◆ TASK ITEM
Write out every record in full, keeping each character exactly as it is.

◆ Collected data
★ ★ ★

/-- **GRADED NORMALIZER COUNT (left)**: `|H₁| · |N_G(H₁) ∩ H₂| · |H₃| ≤ dim J` — the case
`K = N(H₁) ∩ H₂` (`b⁻¹ h b ∈ H₁ = H₁ · 1`). -/
theorem card_mul_card_normalizer_inf_mul_card_le_finrank (J : Submodule ℂ (G → ℂ))
    (hJ : ∀ f ∈ J, ∀ a b : G, (fun g : G => f (a * g * b)) ∈ J)
    {H₁ H₂ H₃ : Subgroup G} (htpp : SubgroupTPP H₁ H₂ H₃)
    {f : G → ℂ} (hf : f ∈ J) (h1 : f 1 = 1)
    (h0 : ∀ a ∈ H₁, ∀ b ∈ H₂, ∀ c ∈ H₃, a * b * c ≠ 1 → f (a * b * c) = 0) :
    Nat.card H₁ * Nat.card ↥(Subgroup.normalizer (H₁ : Set G) ⊓ H₂) * Nat.card H₃ ≤
      Module.finrank ℂ J :=
  card_mul_card_mul_card_le_finrank_of_conj_left J hJ htpp _ inf_le_right
    (fun b hb h hh => by
      have hbN : b⁻¹ ∈ Subgroup.normalizer (H₁ : Set G) :=
        Subgroup.inv_mem _ (Subgroup.mem_inf.1 hb).1
      have hmem := (Subgroup.mem_normalizer_iff.1 hbN h).1 hh
      rw [inv_inv] at hmem
      exact ⟨b⁻¹ * h * b, hmem, 1, H₂.one_mem, by rw [mul_one]⟩) hf h1 h0

/-- **The whole volume is charged when the middle group PERMUTES with an outer one.**  If
`H₃H₂ ⊆ H₂H₃` (equivalently `H₂H₃` is a subgroup; e.g. `H₂ ≤ N(H₃)`) or `H₂H₁ ⊆ H₁H₂`, then
`|H₁| |H₂| |H₃| ≤ dim J`. -/
theorem volume_le_finrank_of_perm (J : Submodule ℂ (G → ℂ))
    (hJ : ∀ f ∈ J, ∀ a b : G, (fun g : G => f (a * g * b)) ∈ J)
    {H₁ H₂ H₃ : Subgroup G} (htpp : SubgroupTPP H₁ H₂ H₃)
    (hperm : (∀ z ∈ H₃, ∀ y ∈ H₂, ∃ y' ∈ H₂, ∃ z' ∈ H₃, z * y = y' * z') ∨
      (∀ y ∈ H₂, ∀ x ∈ H₁, ∃ x' ∈ H₁, ∃ y' ∈ H₂, y * x = x' * y'))
    {f : G → ℂ} (hf : f ∈ J) (h1 : f 1 = 1)
    (h0 : ∀ a ∈ H₁, ∀ b ∈ H₂, ∀ c ∈ H₃, a * b * c ≠ 1 → f (a * b * c) = 0) :
    Nat.card H₁ * Nat.card H₂ * Nat.card H₃ ≤ Module.finrank ℂ J := by
  rcases hperm with hperm | hperm
  · refine card_mul_card_mul_card_le_finrank_of_conj_right J hJ htpp H₂ le_rfl
      (fun b hb h hh => ?_) hf h1 h0
    obtain ⟨y', hy', z', hz', he⟩ := hperm h hh b⁻¹ (H₂.inv_mem hb)
    exact ⟨b * y', H₂.mul_mem hb hy', z', hz', by rw [mul_assoc, he, ← mul_assoc]⟩
  · refine card_mul_card_mul_card_le_finrank_of_conj_left J hJ htpp H₂ le_rfl
      (fun b hb h hh => ?_) hf h1 h0
    obtain ⟨x', hx', y', hy', he⟩ := hperm b⁻¹ (H₂.inv_mem hb) h hh
    exact ⟨x', hx', y' * b, H₂.mul_mem hy' hb, by rw [he, mul_assoc]⟩

/-- **The whole volume is charged when the middle group NORMALISES an outer one.**  If
`H₂ ≤ N_G(H₃)` or `H₂ ≤ N_G(H₁)`, then `|H₁| |H₂| |H₃| ≤ dim J`. -/
theorem volume_le_finrank_of_le_normalizer (J : Submodule ℂ (G → ℂ))
    (hJ : ∀ f ∈ J, ∀ a b : G, (fun g : G => f (a * g * b)) ∈ J)
    {H₁ H₂ H₃ : Subgroup G} (htpp : SubgroupTPP H₁ H₂ H₃)
    (hle : H₂ ≤ Subgroup.normalizer (H₃ : Set G) ∨ H₂ ≤ Subgroup.normalizer (H₁ : Set G))
    {f : G → ℂ} (hf : f ∈ J) (h1 : f 1 = 1)
    (h0 : ∀ a ∈ H₁, ∀ b ∈ H₂, ∀ c ∈ H₃, a * b * c ≠ 1 → f (a * b * c) = 0) :
    Nat.card H₁ * Nat.card H₂ * Nat.card H₃ ≤ Module.finrank ℂ J := by
  rcases hle with hle | hle
  · have h := card_mul_card_inf_normalizer_mul_card_le_finrank J hJ htpp hf h1 h0
    rwa [inf_eq_left.2 hle] at h
  · have h := card_mul_card_normalizer_inf_mul_card_le_finrank J hJ htpp hf h1 h0
    rwa [inf_eq_right.2 hle] at h

omit [Finite G] in
/-- The span of the matrix coefficients of finitely many matrix representations has dimension
`≤ Σᵢ nᵢ²`. [folklore] -/
theorem finrank_repFun_le {ι : Type} [Fintype ι] (n : ι → ℕ)
    (ρ : ∀ i, G →* Matrix.GeneralLinearGroup (Fin (n i)) ℂ) :
    Module.finrank ℂ (Literature.Computability.AlgebraicComplexity.repFun n ρ) ≤ ∑ i, n i ^ 2 := by
  classical
  let v : (Σ i : ι, Fin (n i) × Fin (n i)) → (G → ℂ) := fun t g =>
    ((ρ t.1 g : Matrix (Fin (n t.1)) (Fin (n t.1)) ℂ) t.2.1 t.2.2)
  have hset : {φ : G → ℂ | ∃ (i : ι) (a b : Fin (n i)),
      φ = fun g => ((ρ i g : Matrix (Fin (n i)) (Fin (n i)) ℂ) a b)} = Set.range v := by
    ext φ
    constructor
    · rintro ⟨i, a, b, rfl⟩
      exact ⟨⟨i, a, b⟩, rfl⟩
    · rintro ⟨⟨i, a, b⟩, rfl⟩
      exact ⟨i, a, b, rfl⟩
  have h := finrank_range_le_card (R := ℂ) v
  rw [Fintype.card_sigma] at h
  simp only [Fintype.card_prod, Fintype.card_fin] at h
  unfold Literature.Computability.AlgebraicComplexity.repFun
  rw [hset]
  simpa [Set.finrank, sq] using h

★ ★ ★

◆ WRITTEN RESPONSE
/-- **GRADED NORMALIZER COUNT (left)**: `|H₁| · |N_G(H₁) ∩ H₂| · |H₃| ≤ dim J` — the case
`K = N(H₁) ∩ H₂` (`b⁻¹ h b ∈ H₁ = H₁ · 1`). -/
theorem card_mul_card_normalizer_inf_mul_card_le_finrank (J : Submodule ℂ (G → ℂ))
    (hJ : ∀ f ∈ J, ∀ a b : G, (fun g : G => f (a * g * b)) ∈ J)
    {H₁ H₂ H₃ : Subgroup G} (htpp : SubgroupTPP H₁ H₂ H₃)
    {f : G → ℂ} (hf : f ∈ J) (h1 : f 1 = 1)
    (h0 : ∀ a ∈ H₁, ∀ b ∈ H₂, ∀ c ∈ H₃, a * b * c ≠ 1 → f (a * b * c) = 0) :
    Nat.card H₁ * Nat.card ↥(Subgroup.normalizer (H₁ : Set G) ⊓ H₂) * Nat.card H₃ ≤
      Module.finrank ℂ J :=
  card_mul_card_mul_card_le_finrank_of_conj_left J hJ htpp _ inf_le_right
    (fun b hb h hh => by
      have hbN : b⁻¹ ∈ Subgroup.normalizer (H₁ : Set G) :=
        Subgroup.inv_mem _ (Subgroup.mem_inf.1 hb).1
      have hmem := (Subgroup.mem_normalizer_iff.1 hbN h).1 hh
      rw [inv_inv] at hmem
      exact ⟨b⁻¹ * h * b, hmem, 1, H₂.one_mem, by rw [mul_one]⟩) hf h1 h0

/-- **The whole volume is charged when the middle group PERMUTES with an outer one.**  If
`H₃H₂ ⊆ H₂H₃` (equivalently `H₂H₃` is a subgroup; e.g. `H₂ ≤ N(H₃)`) or `H₂H₁ ⊆ H₁H₂`, then
`|H₁| |H₂| |H₃| ≤ dim J`. -/
theorem volume_le_finrank_of_perm (J : Submodule ℂ (G → ℂ))
    (hJ : ∀ f ∈ J, ∀ a b : G, (fun g : G => f (a * g * b)) ∈ J)
    {H₁ H₂ H₃ : Subgroup G} (htpp : SubgroupTPP H₁ H₂ H₃)
    (hperm : (∀ z ∈ H₃, ∀ y ∈ H₂, ∃ y' ∈ H₂, ∃ z' ∈ H₃, z * y = y' * z') ∨
      (∀ y ∈ H₂, ∀ x ∈ H₁, ∃ x' ∈ H₁, ∃ y' ∈ H₂, y * x = x' * y'))
    {f : G → ℂ} (hf : f ∈ J) (h1 : f 1 = 1)
    (h0 : ∀ a ∈ H₁, ∀ b ∈ H₂, ∀ c ∈ H₃, a * b * c ≠ 1 → f (a * b * c) = 0) :
    Nat.card H₁ * Nat.card H₂ * Nat.card H₃ ≤ Module.finrank ℂ J := by
  rcases hperm with hperm | hperm
  · refine card_mul_card_mul_card_le_finrank_of_conj_right J hJ htpp H₂ le_rfl
      (fun b hb h hh => ?_) hf h1 h0
    obtain ⟨y', hy', z', hz', he⟩ := hperm h hh b⁻¹ (H₂.inv_mem hb)
    exact ⟨b * y', H₂.mul_mem hb hy', z', hz', by rw [mul_assoc, he, ← mul_assoc]⟩
  · refine card_mul_card_mul_card_le_finrank_of_conj_left J hJ htpp H₂ le_rfl
      (fun b hb h hh => ?_) hf h1 h0
    obtain ⟨x', hx', y', hy', he⟩ := hperm b⁻¹ (H₂.inv_mem hb) h hh
    exact ⟨x', hx', y' * b, H₂.mul_mem hy' hb, by rw [he, mul_assoc]⟩

/-- **The whole volume is charged when the middle group NORMALISES an outer one.**  If
`H₂ ≤ N_G(H₃)` or `H₂ ≤ N_G(H₁)`, then `|H₁| |H₂| |H₃| ≤ dim J`. -/
theorem volume_le_finrank_of_le_normalizer (J : Submodule ℂ (G → ℂ))
    (hJ : ∀ f ∈ J, ∀ a b : G, (fun g : G => f (a * g * b)) ∈ J)
    {H₁ H₂ H₃ : Subgroup G} (htpp : SubgroupTPP H₁ H₂ H₃)
    (hle : H₂ ≤ Subgroup.normalizer (H₃ : Set G) ∨ H₂ ≤ Subgroup.normalizer (H₁ : Set G))
    {f : G → ℂ} (hf : f ∈ J) (h1 : f 1 = 1)
    (h0 : ∀ a ∈ H₁, ∀ b ∈ H₂, ∀ c ∈ H₃, a * b * c ≠ 1 → f (a * b * c) = 0) :
    Nat.card H₁ * Nat.card H₂ * Nat.card H₃ ≤ Module.finrank ℂ J := by
  rcases hle with hle | hle
  · have h := card_mul_card_inf_normalizer_mul_card_le_finrank J hJ htpp hf h1 h0
    rwa [inf_eq_left.2 hle] at h
  · have h := card_mul_card_normalizer_inf_mul_card_le_finrank J hJ htpp hf h1 h0
    rwa [inf_eq_right.2 hle] at h

omit [Finite G] in
/-- The span of the matrix coefficients of finitely many matrix representations has dimension
`≤ Σᵢ nᵢ²`. [folklore] -/
theorem finrank_repFun_le {ι : Type} [Fintype ι] (n : ι → ℕ)
    (ρ : ∀ i, G →* Matrix.GeneralLinearGroup (Fin (n i)) ℂ) :
    Module.finrank ℂ (Literature.Computability.AlgebraicComplexity.repFun n ρ) ≤ ∑ i, n i ^ 2 := by
  classical
  let v : (Σ i : ι, Fin (n i) × Fin (n i)) → (G → ℂ) := fun t g =>
    ((ρ t.1 g : Matrix (Fin (n t.1)) (Fin (n t.1)) ℂ) t.2.1 t.2.2)
  have hset : {φ : G → ℂ | ∃ (i : ι) (a b : Fin (n i)),
      φ = fun g => ((ρ i g : Matrix (Fin (n i)) (Fin (n i)) ℂ) a b)} = Set.range v := by
    ext φ
    constructor
    · rintro ⟨i, a, b, rfl⟩
      exact ⟨⟨i, a, b⟩, rfl⟩
    · rintro ⟨⟨i, a, b⟩, rfl⟩
      exact ⟨i, a, b, rfl⟩
  have h := finrank_range_le_card (R := ℂ) v
  rw [Fintype.card_sigma] at h
  simp only [Fintype.card_prod, Fintype.card_fin] at h
  unfold Literature.Computability.AlgebraicComplexity.repFun
  rw [hset]
  simpa [Set.finrank, sq] using h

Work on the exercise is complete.